嶽峰那個氣啊,沖過去就把她拽起來,劈頭蓋臉一頓罵,這一整天,他也算是忍到極限了,季棠棠開始不吭聲,後來估計知道是被罵的厲害,覺得挺委屈的,看他臉色又兇,心裏有點怕他,啪嗒啪嗒淚珠子就下來了,哭著哭著就拿手背去擦眼淚,她手裏攥著那麽一大把花,每次擦,那些花啊草的就要從眼睛上過一遍,眉毛裏頭都夾著草屑兒。

她一哭,嶽峰就心軟了,想一想又後悔自己沉不住氣:她這不是不知道嗎,自己跟她計較個什麽勁呢?想哄她她也不理,一邊抹眼淚一邊往外走,嶽峰只好跟著,路上拉她好幾次,都被她抽抽噎噎給甩開了。

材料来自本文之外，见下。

import Mathlib
import Summits.ValiantsHypothesis.ValiantsHypothesis.Theorems.LacunarySymmetroidMatrixDescartesDetMultiplicityCorank

/-!
# `MatrixDescartes` (stmt-ValiantsHypothesis-18050) — the first-order multiplicity law, KIT: an invertible frame adapted to the
# left kernel, row extraction `C(P)·M = D·N`, and «`N(r)` singular ⇔ a Jordan chain of length two exists»

HONEST FRAMING.  Cell `pub-symmetroid`, seat `val-sym-mdr-p2` (gen 16); helper file `--supports` the crux
`Theses.LacunarySymmetroid.MatrixDescartes`, NO closure claim.  General linear algebra over `ℝ[X]` (any square matrix of
real polynomials, any format) feeding `…DetMultiplicityJordanChain` (the converse half of gen 15's «corank ≤ multiplicity»,
`Multiplicity.X_sub_C_pow_dvd_det_of_rank`).  Nothing here bears on the crux in its window, on `stub_twoSided`, on
`DoorA26`/`DoorA34`, registers, or `VP ≠ VNP`.

CONTENT.  `M` an `n × n` matrix over `ℝ[X]`, `r : ℝ`, `A = M(r)`, `B = M′(r)`.  (§1) `exists_adapted_rows`: an invertible real
`P` and a set `u` of `#u = corank A` row indices whose rows lie in the LEFT KERNEL of `A` (complete a basis of `ker Aᵀ`);
`linearIndependent_rows_off`: the other rows of `P·A` are independent.  (§2) `exists_row_extraction`: `C(det P)·det M =
(X − r)^{#u}·det N` with `N(r) =` «rows `i ∈ u` of `P·B`, rows `i ∉ u` of `P·A`» (pull `X − r` out of each kernel row;
`(f/(X−r))(r) = f′(r)`).  (§3) `det_piecewise_ne_zero_of_no_chain` / `det_piecewise_eq_zero_of_chain`: `N(r)` is singular
iff a (left) JORDAN CHAIN OF LENGTH TWO exists — `v ≠ 0`, `v·A = 0`, `w·A + v·B = 0` (Gohberg–Lancaster–Rodman, Matrix
Polynomials, 1982, Ch. 1/7: root functions of order ≥ 2).  [folklore]; axioms standard; no definitions.
-/

-- layout Summits/ValiantsHypothesis/ValiantsHypothesis forces the duplicated namespace component
set_option linter.dupNamespace false

namespace Summit.ValiantsHypothesis.ValiantsHypothesis.Theorems.LacunarySymmetroidMatrixDescartes

open Polynomial Matrix Finset
open scoped BigOperators

namespace Multiplicity

variable {n : Type} [Fintype n] [DecidableEq n]
/-! ## §1 An invertible frame adapted to the left kernel -/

出了醫院門,她往邊上的長椅上一坐,又不走了,嶽峰過去挨著她坐,立刻就被她狠狠擠開了,嶽峰只好順著她,自己手插兜裏站在邊上,她倒是挺悠閑的,把手裏的花草攤在膝蓋上,黃的跟黃的放一塊,綠的跟綠的放一塊,慢條斯理分著撿著,嶽峰看了一會兒就餓了,他中午沒怎麽吃,東西放在車上停在另一邊,懶得過去取,看著附近有烤紅薯的,就過去買了兩個。

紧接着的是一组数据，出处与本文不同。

/-- the Hölder constant in dimension `D`: `e^{rateH D}·max(CH1 D, CHR(D−1, α))` (ours; `→ ∞` as `α ↑ 1` like the print's C(α)).
[cite: Balaban1984PropagatorsII, Cor. 2.8 (2.151) p.249 (the O(1) = C(α) of the third entry; value ours)] -/
def CHα (D : ℕ) (α : ℝ) : ℝ := Real.exp (rateH D) * max (CH1 D) (CHR (D - 1) α)

/-- `rateH (d+1) = κ₁₆₃(d+1)/(d+1)`. [folklore] -/
private theorem rateH_succ (d : ℕ) : rateH (d + 1) = kappa163 (d + 1) / ((d : ℝ) + 1) := by
  simp [rateH, Nat.cast_succ]

/-- `CH0 (d+1)` in the lineage's form. [folklore] -/
private theorem CH0_succ (d : ℕ) : CH0 (d + 1) = MG163 (d + 1) * periodConst (kappa163 (d + 1)) d := by
  simp [CH0]

/-- `CH1 (d+1)` in the lineage's form. [folklore] -/
private theorem CH1_succ (d : ℕ) : CH1 (d + 1) = MD163 (d + 1) * periodConst (kappa163 (d + 1)) d := by
  simp [CH1]

/-- `CHα (d+1) α` in the lineage's form. [folklore] -/
private theorem CHα_succ (d : ℕ) (α : ℝ) :
    CHα (d + 1) α = Real.exp (rateH (d + 1)) * max (CH1 (d + 1)) (CHR d α) := by
  simp [CHα]

/-- `0 < rateH D` for `D ≥ 1`. [folklore] -/
private theorem rateH_pos {D : ℕ} (hD : 1 ≤ D) : 0 < rateH D :=
  div_pos (kappa163_pos D) (by exact_mod_cast hD)

/-- `0 ≤ CHα`. [folklore] -/
private theorem CHα_nonneg (D : ℕ) (α : ℝ) : 0 ≤ CHα D α :=
  mul_nonneg (Real.exp_pos _).le (le_max_of_le_right (CHR_nonneg α))

end Consts

section Hk

variable {d : ℕ} (n : ℕ) [NeZero n] (M : Fin (d + 1) → ℕ) [hM : ∀ μ, NeZero (M μ)]

/-- the decay factor `e^{−rateH·|y − c|}` on the unit torus (`|y − c|` = [4]'s sup circular distance `distSite`).
[cite: Balaban1984PropagatorsII, Cor. 2.8 (2.151) p.249 (the factor e^{−δ₅d(y,c₋)}); Balaban1984PropagatorsI, (1.110) p.35 (|y − y′|)] -/
def EH (y c : Tor M) : ℝ := Real.exp (-(rateH (d + 1) * distSite M y c))

omit [NeZero n] hM in
/-- `0 < EH`. [folklore] -/
private theorem EH_pos (y c : Tor M) : 0 < EH M y c := Real.exp_pos _

/-- **first entry of (2.151)**, `sup_{b ∈ Δ(y)} |H(b, c)|`: `‖H_k((n·y + r, μ), (c, λ))‖ ≤ CH0·e^{−rateH·|y−c|}` uniformly in `n` and in the
torus (b05's `norm_HkOp_le` BY NAME, in [4]'s distance). [cite: Balaban1984PropagatorsII, Cor. 2.8 (2.151) p.249 (first entry)] -/
theorem norm_HkOp_bpt_le (y c : Tor M) (r : Fin (d + 1) → Fin n) (μ lam : Fin (d + 1)) :
    ‖HkOp n M (bpt n M y r, μ) (c, lam)‖ ≤ CH0 (d + 1) * EH M y c := by
  have h := norm_HkOp_le n M μ lam r (rep M y) (rep M c)
  rw [toT_rep, toT_rep, ← distSite_eq_torusSupNorm] at h
  rw [CH0_succ, EH, rateH_succ]
  exact h

/-- **second entry of (2.151)**: `‖∂_νH_k((n·y + r, μ), (c, λ))‖ ≤ CH1·e^{−rateH·|y−c|}` with `∂_ν = η⁻¹ ×` forward difference, UNIFORMLY
in `η = 1/n` (b05's `norm_dker_bpt_le` BY NAME). [cite: Balaban1984PropagatorsII, Cor. 2.8 (2.151) p.249 (second entry)] -/
theorem norm_dker_bpt_le' (y c : Tor M) (r : Fin (d + 1) → Fin n) (μ lam ν : Fin (d + 1)) :
    ‖dker n M μ lam ν (bpt n M y r) c‖ ≤ CH1 (d + 1) * EH M y c := by
  have h := norm_dker_bpt_le n M μ lam ν r (rep M y) (rep M c)
  rw [toT_rep, toT_rep, ← distSite_eq_torusSupNorm] at h
  rw [CH1_succ, EH, rateH_succ]
  exact h

/-- a site of the doubled cube `Δ̃(y)` has its block within unit distance of `y`: `|y − c| ≤ 1 + |blockOf x − c|`
(r02's `torusSupNorm_blockOf_sub_le_one` + triangle inequality). [cite: Balaban1984PropagatorsI, p.35 («Δ̃(y) … sums of 2^d unit cubes having the point y as a corner»)] -/
theorem distSite_le_one_add (hn : 1 ≤ n) {x : Tor (fine n M)} {y : Tor M} (hx : x ∈ cubeT n M y) (c : Tor M) :
    distSite M y c ≤ 1 + distSite M (B5Blocks16.blockOf n M x) c := by
  rw [distSite_eq_torusSupNorm, distSite_eq_torusSupNorm]
  have h1 := torusSupNorm_blockOf_sub_le_one M hn hx
  have h2 := torusSupNorm_add_le M (rep M y - rep M (B5Blocks16.blockOf n M x)) (rep M (B5Blocks16.blockOf n M x) - rep M c)
  rw [sub_add_sub_cancel] at h2
  rw [← neg_sub, torusSupNorm_neg] at h1
  linarith

/-- hence `e^{−rateH·|blockOf x − c|} ≤ e^{rateH}·e^{−rateH·|y − c|}` for `x ∈ Δ̃(y)`. [folklore] -/
private theorem EH_blockOf_le (hn : 1 ≤ n) {x : Tor (fine n M)} {y : Tor M} (hx : x ∈ cubeT n M y) (c : Tor M) :
    EH M (B5Blocks16.blockOf n M x) c ≤ Real.exp (rateH (d + 1)) * EH M y c := by
  rw [EH, EH, ← Real.exp_add]
  apply Real.exp_le_exp.mpr
  have hr : 0 ≤ rateH (d + 1) := (rateH_pos (Nat.succ_pos d)).le
  have h := distSite_le_one_add n M hn hx c
  nlinarith

/-- `‖∂_νH_k((x, μ), c)‖ ≤ CH1·e^{rateH}·e^{−rateH|y − c₋|}` for every fine site `x` of the doubled cube `Δ̃(y)`.
[cite: Balaban1984PropagatorsII, Cor. 2.8 (2.151) p.249 (second entry, supp ζ ⊂ Δ(y) read as [4]'s Δ̃(y))] -/
theorem norm_dker_le_of_mem_cubeT (hn : 1 ≤ n) {x : Tor (fine n M)} {y : Tor M} (hx : x ∈ cubeT n M y)
    (c : Tor M) (μ lam ν : Fin (d + 1)) :
    ‖dker n M μ lam ν x c‖ ≤ CH1 (d + 1) * (Real.exp (rateH (d + 1)) * EH M y c) := by
  obtain ⟨r, hr⟩ := exists_eq_bpt_blockOf n M x
  have h := norm_dker_bpt_le' n M (B5Blocks16.blockOf n M x) c r μ lam ν
  rw [← hr] at h
  have hC : 0 ≤ CH1 (d + 1) := by
    have h0 : 0 * EH M (B5Blocks16.blockOf n M x) c ≤ CH1 (d + 1) * EH M (B5Blocks16.blockOf n M x) c := by
      rw [zero_mul]; exact (norm_nonneg _).trans h
    exact le_of_mul_le_mul_right h0 (EH_pos M _ c)
  exact h.trans (mul_le_mul_of_nonneg_left (EH_blockOf_le n M hn hx c) hC)

/-- the centred integer displacement of two fine sites: `z_μ = valMinAbs (x′_μ − x_μ)` (so `x′ = x + z` on the torus and
`|z|_∞ = n·|x − x′|`). [folklore] -/
def disp (x x' : Tor (fine n M)) : Fin (d + 1) → ℤ := fun μ => (x' μ - x μ).valMinAbs

omit [NeZero n] hM in
/-- `x + z = x′` on the fine torus. [folklore] -/
private theorem toT_disp (x x' : Tor (fine n M)) : x + toT (fine n M) (disp n M x x') = x' := by
  funext μ
  simp [toT, disp, ZMod.coe_valMinAbs]

omit hM in
/-- `|z|_∞ ≤ n·|x − x′|` (in fact equality): the sup norm of the centred displacement is the fine sup-distance of [4] (1.109)
(`distU`, in units). [cite: Balaban1984PropagatorsI, (1.109) p.35 (|x − x′|)] -/
theorem supNorm_disp_le (x x' : Tor (fine n M)) : supNorm (disp n M x x') ≤ n * distU n M x x' := by
  unfold supNorm
  refine Finset.sup'_le _ _ fun μ _ => ?_
  have h1 : ((|disp n M x x' μ| : ℤ) : ℝ) = ((cdistF n M x' x μ : ℕ) : ℝ) := by
    have : (|disp n M x x' μ| : ℤ) = ((cdistF n M x' x μ : ℕ) : ℤ) := by
      simp only [disp, cdistF, Int.natCast_natAbs]
    exact_mod_cast this
  rw [h1, distU_comm]
  exact cdistF_le_mul_distU M n x' x μ

/-- the full-rate Hölder bound of the typed `∂_νH_k` for two sites of `Δ̃(y)`:
`‖∂_νH((x′,μ),c) − ∂_νH((x,μ),c)‖ ≤ CHR·|x − x′|^α·e^{rateH}·e^{−rateH|y − c₋|}`, `0 ≤ α < 1`, uniformly in `η` (b05's
`norm_dker_sub_le_rate` BY NAME, the displacement read in [4]'s `distU`). [cite: Balaban1984PropagatorsII, Cor. 2.8 (2.151) p.249 (third entry); Balaban1984PropagatorsI, p.29 («bounds on (1/|x′−x|^α)|∂_ν(H_kB)_μ(x′) − ∂_ν(H_kB)_μ(x)|»)] -/
theorem norm_dker_sub_le_of_mem_cubeT (hn : 1 ≤ n) {x x' : Tor (fine n M)} {y : Tor M} (hx : x ∈ cubeT n M y)
    (hx' : x' ∈ cubeT n M y) (c : Tor M) (μ lam ν : Fin (d + 1)) {α : ℝ} (hα0 : 0 ≤ α) (hα1 : α < 1) :
    ‖dker n M μ lam ν x' c - dker n M μ lam ν x c‖ ≤
      CHR d α * distU n M x x' ^ α * (Real.exp (rateH (d + 1)) * EH M y c) := by
  obtain ⟨r, hr⟩ := exists_eq_bpt_blockOf n M x
  obtain ⟨r', hr'⟩ := exists_eq_bpt_blockOf n M x'
  set yb := B5Blocks16.blockOf n M x with hyb
  set yb' := B5Blocks16.blockOf n M x' with hyb'
  have hz : bpt n M (toT M (rep M yb')) r' = bpt n M (toT M (rep M yb)) r + toT (fine n M) (disp n M x x') := by
    rw [toT_rep, toT_rep, ← hr, ← hr', toT_disp]
  have h : ‖dker n M μ lam ν x' c - dker n M μ lam ν x c‖ ≤
      CHR d α * (supNorm (disp n M x x') / n) ^ α * max (EH M yb' c) (EH M yb c) := by
    have h := norm_dker_sub_le_rate n M μ lam ν (rep M yb) (rep M yb') (rep M c) r r' (disp n M x x') hz hα0 hα1
    rw [toT_rep, toT_rep, toT_rep, ← hr, ← hr', ← distSite_eq_torusSupNorm, ← distSite_eq_torusSupNorm,
      ← rateH_succ] at h
    exact h
  have hn0 : (0 : ℝ) < n := by exact_mod_cast hn
  have hρ : (supNorm (disp n M x x') / n) ^ α ≤ distU n M x x' ^ α := by
    refine Real.rpow_le_rpow (div_nonneg (supNorm_nonneg _) hn0.le) ?_ hα0
    rw [div_le_iff₀ hn0, mul_comm]
    exact supNorm_disp_le n M x x'
  have hE : max (EH M yb' c) (EH M yb c) ≤ Real.exp (rateH (d + 1)) * EH M y c :=
    max_le (EH_blockOf_le n M hn hx' c) (EH_blockOf_le n M hn hx c)
  have hm0 : 0 ≤ max (EH M yb' c) (EH M yb c) := le_max_of_le_left (EH_pos M _ _).le
  calc _ ≤ _ := h
    _ ≤ CHR d α * distU n M x x' ^ α * max (EH M yb' c) (EH M yb c) :=
        mul_le_mul_of_nonneg_right (mul_le_mul_of_nonneg_left hρ (CHR_nonneg α)) hm0
    _ ≤ _ := mul_le_mul_of_nonneg_left hE (mul_nonneg (CHR_nonneg α) (Real.rpow_nonneg (distU_nonneg _ _) _))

回來的時候,站在長椅邊剝,紅薯是真香,皮撕開了甜氣四溢的,嶽峰還沒咬呢,眼角余光就覺得季棠棠不對勁了,轉頭一看,她花也不分揀了,仰著頭盯著他手裏的紅薯看。

嶽峰看看她,又看看紅薯:“想吃是嗎?”

他一邊說一邊過去:“邊兒坐,給爺挪個地兒。”

她雖然聽不見,看人臉色手勢倒是懂的,順從地往邊上讓了讓,倒是沒再擠他了。

嶽峰把手裏的這個剝了皮,掰了一塊遞過去:“喏,張嘴。”

季棠棠猶豫了一下,還真張嘴了,小口小口嚼著吃,吃完了看了嶽峰一眼,目光倒是柔和了很多。

她這乖下來,還真是怪疼人的,嶽峰又掰了一塊給她,吃了兩三塊之後,她估計也看出嶽峰是對她好了,居然還沖著他笑了一下。

這一笑把嶽峰笑的眼淚都快出來了,努力平了平氣才繼續又掰了給她,過了會看她嘴角沾了一塊,心裏覺得好笑,湊過去幫她擦掉:“別動啊。”

擦完了,忽然發現兩人離的挺近的,季棠棠的眼睛就在面前不到五厘米的地方,漆黑的眸子跟一泓水似的,長睫忽閃忽閃的,嶽峰的呼吸忽然急促起來,低頭就在她唇上輾轉了一下,離開的時候,季棠棠似乎有點臉紅,頭往下低了低。

嶽峰看著她,忽然感慨起來,明知道她聽不見,還是忍不住說她:“棠棠,你怎麽這樣兒啊,是不是誰給你吃的你就跟誰走啊,一個紅薯你就讓人親了是嗎?能不能有點原則啊,我以前都白對你好了是嗎?”

還想繼續說她呢,季棠棠忽然擡起手,送了朵小黃花給他。

幹癟的小黃花,莖都攥的變形了,嶽峰愣了一下,伸手接過來,這一天一夜的,狀況頻出,心就跟在苦水裏泡的一樣,一收一縮都泛著苦味兒,但這一朵連名字都叫不出的小黃花,居然就讓他在這一重一重的苦澀中,咂摸出甜的滋味兒來了。